import Literature.Geometry.Symplectic.CircleInvariantForms
import Literature.Geometry.Symplectic.McleanDivisorComplementConvexFourGluing
import Mathlib.MeasureTheory.Integral.IntervalIntegral.FundThmCalculus
import HarnessLib

/-!
# The integral of `dh(X)` over an orbit of a circle action vanishes

Topic `Literature/Geometry/Symplectic`; a small lemma of the fact seat of
`Literature.Geometry.Symplectic.mclean_divisorComplement_convex_four` (M. McLean, GAFA 22
(2012), Lemma 5.17), identifying the locally constant `κ` of the tube normal form
(`McleanTubeNormalForm.lean`: `κ = θ(X) - r²/2 - dh(X)`) with the intrinsic wrapping number
`(2π)⁻¹ ∮θ - r²/2` of p. 36: since `t ↦ h(e^{it} y)` is `2π`-periodic,

  `∫₀^{2π} dh_{e^{it}y}(X(e^{it}y)) dt = h(y) - h(y) = 0`
  (`integral_mextDeriv_ofFun_circleOrbit`),

for a smooth circle action (`[MulAction Circle N]`, `X = circleFundVec`) and `h` of class `C^∞`.
The derivative of the orbit function is `d/dt h(e^{it} y) = dh(X)(e^{it} y)`
(`hasDerivAt_comp_circleOrbit`; chain rule with `mfderiv_circleOrbit_apply_one`).

Everything is proved; no definitions, no named facts (D-0026).

## References

* M. McLean, *The growth rate of symplectic homology and affine varieties*, Geom. Funct. Anal. 22
  (2012), p. 36 (the wrapping number). [Mclean2012]
-/

noncomputable section

open scoped Manifold ContDiff Topology Real
open Set Function Filter MeasureTheory intervalIntegral
open Literature.Geometry.Kaehler Literature.Geometry.Manifold

namespace Literature.Geometry.Symplectic

variable {m : ℕ} {N : Type*} [TopologicalSpace N] [ChartedSpace (EuclideanSpace ℝ (Fin m)) N]
  [IsManifold (𝓡 m) ∞ N] [MulAction Circle N]

/-- **The derivative of a function along an orbit is `dh(X)`**: for a smooth circle action and
`h` of class `C^∞`, the real function `t ↦ h(e^{it} y)` has derivative
`d h_{e^{it}y}(X(e^{it}y))` (written with the tree's `d` of a `0`-form, a real number).
[folklore] -/
theorem hasDerivAt_comp_circleOrbit
    (hθ : ContMDiff ((𝓡 1).prod (𝓡 m)) (𝓡 m) ∞ (fun x : Circle × N => x.1 • x.2))
    {h : N → ℝ} (hh : ContMDiff (𝓡 m) 𝓘(ℝ, ℝ) ∞ h) (y : N) (t : ℝ) :
    HasDerivAt (fun t : ℝ ↦ h (Circle.exp t • y))
      (mextDeriv (MForm.ofFun (𝓡 m) h) (Circle.exp t • y)
        ![circleFundVec (Circle.exp t • y)]) t := by
  set c : ℝ → N := fun t ↦ Circle.exp t • y with hc
  have hcs : ContMDiff 𝓘(ℝ, ℝ) (𝓡 m) ∞ c :=
    contMDiff_circleOrbit (θ := fun (a : Circle) (x : N) => a • x) hθ y
  have hg : ContMDiff 𝓘(ℝ, ℝ) 𝓘(ℝ, ℝ) ∞ (h ∘ c) := hh.comp hcs
  have hg' : ContDiff ℝ ∞ (h ∘ c) := contMDiff_iff_contDiff.1 hg
  -- the abstract derivative of the smooth real function `h ∘ c`
  have hD : HasDerivAt (h ∘ c) (deriv (h ∘ c) t) t :=
    ((hg'.differentiable (by simp)) t).hasDerivAt
  -- identify it in the `mfderiv` world
  have hmd : MDifferentiableAt (𝓡 m) 𝓘(ℝ, ℝ) h (c t) := (hh _).mdifferentiableAt (by simp)
  have hcomp : HasMFDerivAt 𝓘(ℝ, ℝ) 𝓘(ℝ, ℝ) (h ∘ c) t
      ((mfderiv (𝓡 m) 𝓘(ℝ, ℝ) h (c t)).comp (mfderiv 𝓘(ℝ, ℝ) (𝓡 m) c t)) :=
    hmd.hasMFDerivAt.comp t ((hcs t).mdifferentiableAt (by simp)).hasMFDerivAt
  have h1 : deriv (h ∘ c) t = mfderiv 𝓘(ℝ, ℝ) 𝓘(ℝ, ℝ) (h ∘ c) t (1 : ℝ) := by
    rw [mfderiv_eq_fderiv]
    rfl
  have h2 : @id ℝ (mfderiv 𝓘(ℝ, ℝ) 𝓘(ℝ, ℝ) (h ∘ c) t (1 : ℝ)) =
      @id ℝ (mfderiv (𝓡 m) 𝓘(ℝ, ℝ) h (c t) (circleFundVec (c t))) := by
    rw [hcomp.mfderiv, ← mfderiv_circleOrbit_apply_one hθ y t]
    rfl
  have h3 : mextDeriv (MForm.ofFun (𝓡 m) h) (c t) ![circleFundVec (c t)] =
      @id ℝ (mfderiv (𝓡 m) 𝓘(ℝ, ℝ) h (c t) (circleFundVec (c t))) := by
    rw [mextDeriv_ofFun_apply_eq_mfderiv hmd]
    rfl
  have h4 : deriv (h ∘ c) t =
      mextDeriv (MForm.ofFun (𝓡 m) h) (c t) ![circleFundVec (c t)] := by
    rw [h3, ← h2, h1]
    rfl
  rw [← h4]
  exact hD

/-- **The integral of `dh(X)` over an orbit vanishes**: `∫₀^{2π} dh_{e^{it}y}(X(e^{it}y)) dt = 0`
(fundamental theorem of calculus for the `2π`-periodic function `t ↦ h(e^{it} y)`).  With the
tube normal form `κ = θ(X) - r²/2 - dh(X)` (constant along orbits, as is `r²`) this identifies
`2πκ = ∮_{S¹·y} θ - π r²`, McLean's wrapping number (p. 36).
[cite: Mclean2012, Lemma 5.17 (proof)] -/
theorem integral_mextDeriv_ofFun_circleOrbit
    (hθ : ContMDiff ((𝓡 1).prod (𝓡 m)) (𝓡 m) ∞ (fun x : Circle × N => x.1 • x.2))
    {h : N → ℝ} (hh : ContMDiff (𝓡 m) 𝓘(ℝ, ℝ) ∞ h) (y : N) :
    ∫ t in (0 : ℝ)..2 * π, mextDeriv (MForm.ofFun (𝓡 m) h) (Circle.exp t • y)
      ![circleFundVec (Circle.exp t • y)] = 0 := by
  have hD := fun t ↦ hasDerivAt_comp_circleOrbit hθ hh y t
  -- continuity of the integrand: it is the derivative of a `C^∞` real function
  have hcs : ContMDiff 𝓘(ℝ, ℝ) (𝓡 m) ∞ (fun t : ℝ ↦ Circle.exp t • y) :=
    contMDiff_circleOrbit (θ := fun (a : Circle) (x : N) => a • x) hθ y
  have hg' : ContDiff ℝ ∞ (fun t : ℝ ↦ h (Circle.exp t • y)) :=
    contMDiff_iff_contDiff.1 (hh.comp hcs)
  have hderiv : deriv (fun t : ℝ ↦ h (Circle.exp t • y)) = fun t ↦
      mextDeriv (MForm.ofFun (𝓡 m) h) (Circle.exp t • y) ![circleFundVec (Circle.exp t • y)] :=
    funext fun t ↦ (hD t).deriv
  have hcont : Continuous fun t : ℝ ↦
      mextDeriv (MForm.ofFun (𝓡 m) h) (Circle.exp t • y) ![circleFundVec (Circle.exp t • y)] := by
    rw [← hderiv]
    exact hg'.continuous_deriv (by simp)
  rw [integral_eq_sub_of_hasDerivAt (fun t _ ↦ hD t) (hcont.intervalIntegrable _ _)]
  simp

end Literature.Geometry.Symplectic
import Summits.BirchSwinnertonDyer.BirchSwinnertonDyer.Theses.SignedLowerHalves
import Mathlib.NumberTheory.ModularForms.CongruenceSubgroups

/-!
# EGSketch-g8 (bsd-idea-13 g8, crux idea `p3-onesign-mu-sarithmetic-generation`, item stmt-BirchSwinnertonDyer-19002)

Statements only (Props), elaborating over existing declarations; NOTHING is proved here. See `EG-REDUCTION-g8.md`
and the sorry-free abstract lemma `EGCosetLemma.lean` in the crux directory.
-/

set_option linter.dupNamespace false

noncomputable section

open scoped Classical MatrixGroups ModularForm

namespace Summit.BirchSwinnertonDyer.BirchSwinnertonDyer.Cruxes.KobayashiMainConjectureSmallImage.EGCoset

open CongruenceSubgroup Literature.NumberTheory.EllipticCurves Literature.NumberTheory.EllipticCurves.Rank1Residual
  Literature.NumberTheory.EllipticCurves.ModularForms
  Literature.NumberTheory.EllipticCurves.Kobayashi2003 Literature.NumberTheory.EllipticCurves.GreenbergVatsal2000

/-- `S_p ⊆ Γ₀(N)`: matrices whose lower-right entry is `± p^k` (equivalently: whose cusp `γ·0` has `p`-power denominator). -/
def pPowerCuspSet (N p : ℕ) : Set SL(2, ℤ) :=
  {γ | γ ∈ Gamma0 N ∧ ∃ k : ℕ, ((γ : Matrix (Fin 2) (Fin 2) ℤ) 1 1 = (p : ℤ) ^ k ∨
                                 (γ : Matrix (Fin 2) (Fin 2) ℤ) 1 1 = -((p : ℤ) ^ k))}

/-- `Γ′ ⊆ Γ₀(N)`: matrices whose lower-right entry mod `N` lies in `⟨±1, p⟩ ⊆ (ℤ/N)^×`. -/
def gammaPrimeSet (N p : ℕ) : Set SL(2, ℤ) :=
  {γ | γ ∈ Gamma0 N ∧ ∃ k : ℕ, (((γ : Matrix (Fin 2) (Fin 2) ℤ) 1 1 : ℤ) : ZMod N) = (p : ZMod N) ^ k ∨
                                 (((γ : Matrix (Fin 2) (Fin 2) ℤ) 1 1 : ℤ) : ZMod N) = -((p : ZMod N) ^ k)}

/-- **LEMMA′(N,p)** (first lemma of the line, the generation form (★★)): the `p`-power-cusp elements generate `Γ′`.
Claimed provable from Venkataramana 1994 / Vaserstein 1972 (finite index of `⟨U(𝔮),V(𝔮)⟩` in `SL₂(ℤ[1/p])`), Mennicke 1967 /
Serre 1970 (CSP for `SL₂(ℤ[1/p])`), an explicit `SL₂(ℤ/M)` computation, and `EGCoset.eq_closure_bigCellSet`. -/
def LemmaPrime (N p : ℕ) : Prop :=
  (Subgroup.closure (pPowerCuspSet N p) : Set SL(2, ℤ)) = gammaPrimeSet N p

/-- **LEMMA′(N,p), homomorphism form**: a character of `Γ₀(N)` (values in any commutative group) that kills `S_p` kills `Γ′`. -/
def LemmaPrimeHom (N p : ℕ) : Prop :=
  ∀ (A : Type) [CommGroup A] (ψ : Gamma0 N →* A),
    (∀ γ : Gamma0 N, (γ : SL(2, ℤ)) ∈ pPowerCuspSet N p → ψ γ = 1) →
    ∀ γ : Gamma0 N, (γ : SL(2, ℤ)) ∈ gammaPrimeSet N p → ψ γ = 1

/-- **THEOREM A as a target** (the `p = 3` specialisation of `stub_muOneSign_ns` with the image / CM / semistability hypotheses
DROPPED): for every elliptic `W/ℚ` with good reduction at `3` and `a₃ = 0`, one of Pollack's `L₃^±` of its newform has unit content.
Claimed to follow from `LemmaPrime N 3` + the modular-symbol identities of EG-REDUCTION-g8.md §4 + `pollack_exists_plusMinusPAdicLFunction`. -/
def MuOneSignAtThree : Prop :=
  ∀ (W : WeierstrassCurve ℚ) [W.IsElliptic] [W.IsGloballyMinimal],
    (haveI : Fact (3 : ℕ).Prime := ⟨Nat.prime_three⟩; W.HasGoodReductionAtPrime 3) → W.frobeniusTrace 3 = 0 →
    ∀ [NeZero (W.conductorNorm ℤ)] (f : CuspForm (Gamma0 (W.conductorNorm ℤ)) 2),
    IsNewformOf W f → haveI : Fact (3 : ℕ).Prime := ⟨Nat.prime_three⟩;
      ∃ (ε₀ : ℤˣ) (L₀ : IwasawaAlgebra 3), IsSignedPAdicLFunction f 3 ε₀ L₀ ∧ HasUnitContent L₀

/-- Sanity: THEOREM A implies the `p = 3` slice of the stub (hypotheses of the stub only weaken the claim). -/
theorem stub_muOneSign_ns_three_of (h : MuOneSignAtThree) :
    ∀ (W : WeierstrassCurve ℚ) [W.IsElliptic] [W.IsGloballyMinimal],
    (haveI : Fact (3 : ℕ).Prime := ⟨Nat.prime_three⟩; ClassX7 W 3) → ¬ W.HasCM → W.frobeniusTrace 3 = 0 →
    ∀ [NeZero (W.conductorNorm ℤ)] (f : CuspForm (Gamma0 (W.conductorNorm ℤ)) 2),
    IsNewformOf W f → haveI : Fact (3 : ℕ).Prime := ⟨Nat.prime_three⟩;
      ∃ (ε₀ : ℤˣ) (L₀ : IwasawaAlgebra 3), IsSignedPAdicLFunction f 3 ε₀ L₀ ∧ HasUnitContent L₀ := by
  intro W _ _ hX _ hap _ f hf
  exact h W hX.1.1 hap f hf

end Summit.BirchSwinnertonDyer.BirchSwinnertonDyer.Cruxes.KobayashiMainConjectureSmallImage.EGCoset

* * * * * * * * *

__Task item__.
Among the records above, extract exactly the lines from the line with "Claimed provable from" to the line with "homomorphism form**: a", both lines included, and leave out the rest.

__Reply__.
Claimed provable from Venkataramana 1994 / Vaserstein 1972 (finite index of `⟨U(𝔮),V(𝔮)⟩` in `SL₂(ℤ[1/p])`), Mennicke 1967 /
Serre 1970 (CSP for `SL₂(ℤ[1/p])`), an explicit `SL₂(ℤ/M)` computation, and `EGCoset.eq_closure_bigCellSet`. -/
def LemmaPrime (N p : ℕ) : Prop :=
  (Subgroup.closure (pPowerCuspSet N p) : Set SL(2, ℤ)) = gammaPrimeSet N p

/-- **LEMMA′(N,p), homomorphism form**: a character of `Γ₀(N)` (values in any commutative group) that kills `S_p` kills `Γ′`. -/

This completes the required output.